Activity
How many lines in the records below contain "hgetD"? Answer with the number alone.

(Stored items)
....................

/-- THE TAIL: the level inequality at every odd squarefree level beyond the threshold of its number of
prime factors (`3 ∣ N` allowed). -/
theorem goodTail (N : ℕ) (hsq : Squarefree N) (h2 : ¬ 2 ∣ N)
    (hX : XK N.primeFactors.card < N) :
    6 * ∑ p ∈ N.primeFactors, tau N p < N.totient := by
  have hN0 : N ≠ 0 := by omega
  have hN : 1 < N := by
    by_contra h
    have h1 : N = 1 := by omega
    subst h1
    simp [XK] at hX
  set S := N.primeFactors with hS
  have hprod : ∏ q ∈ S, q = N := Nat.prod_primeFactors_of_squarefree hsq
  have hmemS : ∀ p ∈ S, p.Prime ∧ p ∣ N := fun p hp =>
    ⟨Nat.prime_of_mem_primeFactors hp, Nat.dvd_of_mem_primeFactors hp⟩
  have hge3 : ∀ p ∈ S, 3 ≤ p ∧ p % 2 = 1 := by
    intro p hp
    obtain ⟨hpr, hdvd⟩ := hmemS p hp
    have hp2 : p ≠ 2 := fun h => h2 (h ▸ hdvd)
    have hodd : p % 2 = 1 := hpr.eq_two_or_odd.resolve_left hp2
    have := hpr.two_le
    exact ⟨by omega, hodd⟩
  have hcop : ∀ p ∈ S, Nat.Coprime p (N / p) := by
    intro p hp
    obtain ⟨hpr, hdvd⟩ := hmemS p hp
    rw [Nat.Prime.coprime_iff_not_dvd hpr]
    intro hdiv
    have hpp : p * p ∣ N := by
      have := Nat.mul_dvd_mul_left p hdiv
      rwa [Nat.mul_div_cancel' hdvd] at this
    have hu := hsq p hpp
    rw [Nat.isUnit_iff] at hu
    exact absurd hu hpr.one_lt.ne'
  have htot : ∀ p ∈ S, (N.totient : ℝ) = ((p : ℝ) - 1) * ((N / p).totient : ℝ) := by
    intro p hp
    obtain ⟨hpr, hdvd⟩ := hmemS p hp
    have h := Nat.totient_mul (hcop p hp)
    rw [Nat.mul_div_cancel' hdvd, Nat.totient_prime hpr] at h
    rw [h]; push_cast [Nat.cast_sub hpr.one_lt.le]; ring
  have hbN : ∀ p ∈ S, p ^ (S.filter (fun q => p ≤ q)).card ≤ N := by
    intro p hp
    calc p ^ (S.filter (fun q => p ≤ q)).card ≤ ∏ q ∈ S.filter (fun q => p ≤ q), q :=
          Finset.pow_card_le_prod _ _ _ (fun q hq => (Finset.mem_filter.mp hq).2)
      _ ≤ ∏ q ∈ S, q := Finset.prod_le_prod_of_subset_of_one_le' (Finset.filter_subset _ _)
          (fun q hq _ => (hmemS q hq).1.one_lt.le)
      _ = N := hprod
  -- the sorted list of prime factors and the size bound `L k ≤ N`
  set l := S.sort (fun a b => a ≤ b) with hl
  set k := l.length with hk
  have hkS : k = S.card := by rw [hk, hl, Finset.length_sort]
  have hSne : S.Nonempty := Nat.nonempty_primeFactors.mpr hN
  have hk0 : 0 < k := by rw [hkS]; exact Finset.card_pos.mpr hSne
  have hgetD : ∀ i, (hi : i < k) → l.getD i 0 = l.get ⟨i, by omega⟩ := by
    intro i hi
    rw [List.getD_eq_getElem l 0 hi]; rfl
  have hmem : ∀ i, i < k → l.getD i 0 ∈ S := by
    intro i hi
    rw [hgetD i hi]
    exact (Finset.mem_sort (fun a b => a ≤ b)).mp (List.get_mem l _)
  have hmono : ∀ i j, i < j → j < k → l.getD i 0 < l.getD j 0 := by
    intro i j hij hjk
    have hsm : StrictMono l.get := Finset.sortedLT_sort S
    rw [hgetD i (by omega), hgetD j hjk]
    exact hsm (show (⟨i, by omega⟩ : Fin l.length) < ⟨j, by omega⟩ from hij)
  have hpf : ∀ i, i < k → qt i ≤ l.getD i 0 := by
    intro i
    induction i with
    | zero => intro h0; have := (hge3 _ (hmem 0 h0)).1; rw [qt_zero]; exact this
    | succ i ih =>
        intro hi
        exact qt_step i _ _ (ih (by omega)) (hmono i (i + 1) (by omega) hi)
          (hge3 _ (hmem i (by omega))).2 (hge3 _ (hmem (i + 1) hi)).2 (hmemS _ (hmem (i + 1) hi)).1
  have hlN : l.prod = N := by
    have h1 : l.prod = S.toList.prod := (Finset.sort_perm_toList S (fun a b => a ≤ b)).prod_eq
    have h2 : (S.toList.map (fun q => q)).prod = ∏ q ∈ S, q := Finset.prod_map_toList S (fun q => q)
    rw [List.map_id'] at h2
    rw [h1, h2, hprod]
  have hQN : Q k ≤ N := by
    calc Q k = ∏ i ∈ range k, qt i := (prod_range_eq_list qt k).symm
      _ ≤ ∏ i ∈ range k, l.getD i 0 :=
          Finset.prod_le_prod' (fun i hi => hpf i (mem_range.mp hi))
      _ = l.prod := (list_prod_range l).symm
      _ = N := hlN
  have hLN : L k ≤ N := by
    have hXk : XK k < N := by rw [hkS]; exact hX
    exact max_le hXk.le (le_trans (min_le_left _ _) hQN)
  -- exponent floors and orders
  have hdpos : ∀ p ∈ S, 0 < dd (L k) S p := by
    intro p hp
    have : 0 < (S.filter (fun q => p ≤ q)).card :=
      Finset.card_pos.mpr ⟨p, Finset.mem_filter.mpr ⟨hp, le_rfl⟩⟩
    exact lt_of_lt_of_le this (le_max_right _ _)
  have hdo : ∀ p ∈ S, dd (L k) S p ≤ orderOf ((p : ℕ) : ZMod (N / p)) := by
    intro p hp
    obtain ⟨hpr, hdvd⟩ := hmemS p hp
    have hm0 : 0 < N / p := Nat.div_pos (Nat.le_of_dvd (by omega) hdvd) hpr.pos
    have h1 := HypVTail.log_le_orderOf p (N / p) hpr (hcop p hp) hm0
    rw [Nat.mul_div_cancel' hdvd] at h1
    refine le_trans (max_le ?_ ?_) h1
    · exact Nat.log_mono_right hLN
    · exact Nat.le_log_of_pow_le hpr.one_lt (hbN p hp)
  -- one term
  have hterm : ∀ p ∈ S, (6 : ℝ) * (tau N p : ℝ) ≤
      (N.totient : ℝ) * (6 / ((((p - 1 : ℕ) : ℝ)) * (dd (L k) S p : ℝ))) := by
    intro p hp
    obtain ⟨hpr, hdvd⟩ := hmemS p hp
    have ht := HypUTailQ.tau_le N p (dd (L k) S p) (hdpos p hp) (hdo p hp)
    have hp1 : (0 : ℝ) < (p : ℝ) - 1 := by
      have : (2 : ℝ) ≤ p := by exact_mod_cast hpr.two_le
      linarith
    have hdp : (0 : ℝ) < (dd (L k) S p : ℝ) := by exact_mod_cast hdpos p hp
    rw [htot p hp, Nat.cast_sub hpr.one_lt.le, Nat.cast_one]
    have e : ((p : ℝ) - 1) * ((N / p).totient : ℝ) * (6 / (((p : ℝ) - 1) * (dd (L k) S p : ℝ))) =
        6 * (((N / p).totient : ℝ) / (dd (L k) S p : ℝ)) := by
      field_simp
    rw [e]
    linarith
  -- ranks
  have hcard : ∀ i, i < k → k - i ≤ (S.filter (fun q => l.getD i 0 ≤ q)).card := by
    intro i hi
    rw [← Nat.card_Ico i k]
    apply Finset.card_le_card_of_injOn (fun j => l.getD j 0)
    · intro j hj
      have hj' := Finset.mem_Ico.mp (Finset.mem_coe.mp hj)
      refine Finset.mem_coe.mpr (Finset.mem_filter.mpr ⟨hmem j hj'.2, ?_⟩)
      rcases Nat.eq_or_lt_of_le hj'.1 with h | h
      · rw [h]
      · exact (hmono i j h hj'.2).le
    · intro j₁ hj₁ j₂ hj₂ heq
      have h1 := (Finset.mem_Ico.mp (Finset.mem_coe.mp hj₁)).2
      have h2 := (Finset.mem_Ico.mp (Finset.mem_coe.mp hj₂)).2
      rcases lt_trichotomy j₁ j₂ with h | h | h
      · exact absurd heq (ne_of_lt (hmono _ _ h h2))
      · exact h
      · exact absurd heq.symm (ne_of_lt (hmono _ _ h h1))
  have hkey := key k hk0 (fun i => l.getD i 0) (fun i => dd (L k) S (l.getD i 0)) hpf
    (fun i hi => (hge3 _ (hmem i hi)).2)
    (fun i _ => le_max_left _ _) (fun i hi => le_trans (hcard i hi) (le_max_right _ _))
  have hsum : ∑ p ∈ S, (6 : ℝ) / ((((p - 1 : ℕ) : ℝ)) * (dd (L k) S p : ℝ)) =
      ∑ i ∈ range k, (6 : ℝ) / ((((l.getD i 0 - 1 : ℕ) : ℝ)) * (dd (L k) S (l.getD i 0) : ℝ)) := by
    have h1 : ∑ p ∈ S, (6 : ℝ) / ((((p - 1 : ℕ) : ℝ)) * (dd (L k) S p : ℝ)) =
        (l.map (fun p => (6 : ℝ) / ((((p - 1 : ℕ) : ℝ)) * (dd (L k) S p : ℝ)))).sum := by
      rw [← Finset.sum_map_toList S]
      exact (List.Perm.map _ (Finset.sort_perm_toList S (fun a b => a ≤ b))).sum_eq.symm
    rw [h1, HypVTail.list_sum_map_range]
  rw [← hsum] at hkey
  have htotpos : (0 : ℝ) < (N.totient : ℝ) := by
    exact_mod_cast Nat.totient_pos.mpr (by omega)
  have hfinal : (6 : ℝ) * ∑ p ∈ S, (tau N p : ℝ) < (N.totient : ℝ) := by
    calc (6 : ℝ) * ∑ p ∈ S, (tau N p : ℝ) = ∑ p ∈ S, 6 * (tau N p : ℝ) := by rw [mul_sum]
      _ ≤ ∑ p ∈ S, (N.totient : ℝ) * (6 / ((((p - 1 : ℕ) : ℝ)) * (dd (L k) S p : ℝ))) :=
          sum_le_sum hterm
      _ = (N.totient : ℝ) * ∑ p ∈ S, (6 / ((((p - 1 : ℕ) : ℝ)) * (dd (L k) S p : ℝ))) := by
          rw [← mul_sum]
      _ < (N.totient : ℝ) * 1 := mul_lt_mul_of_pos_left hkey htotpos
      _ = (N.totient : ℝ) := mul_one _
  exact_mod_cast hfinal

....................

Output of the task
3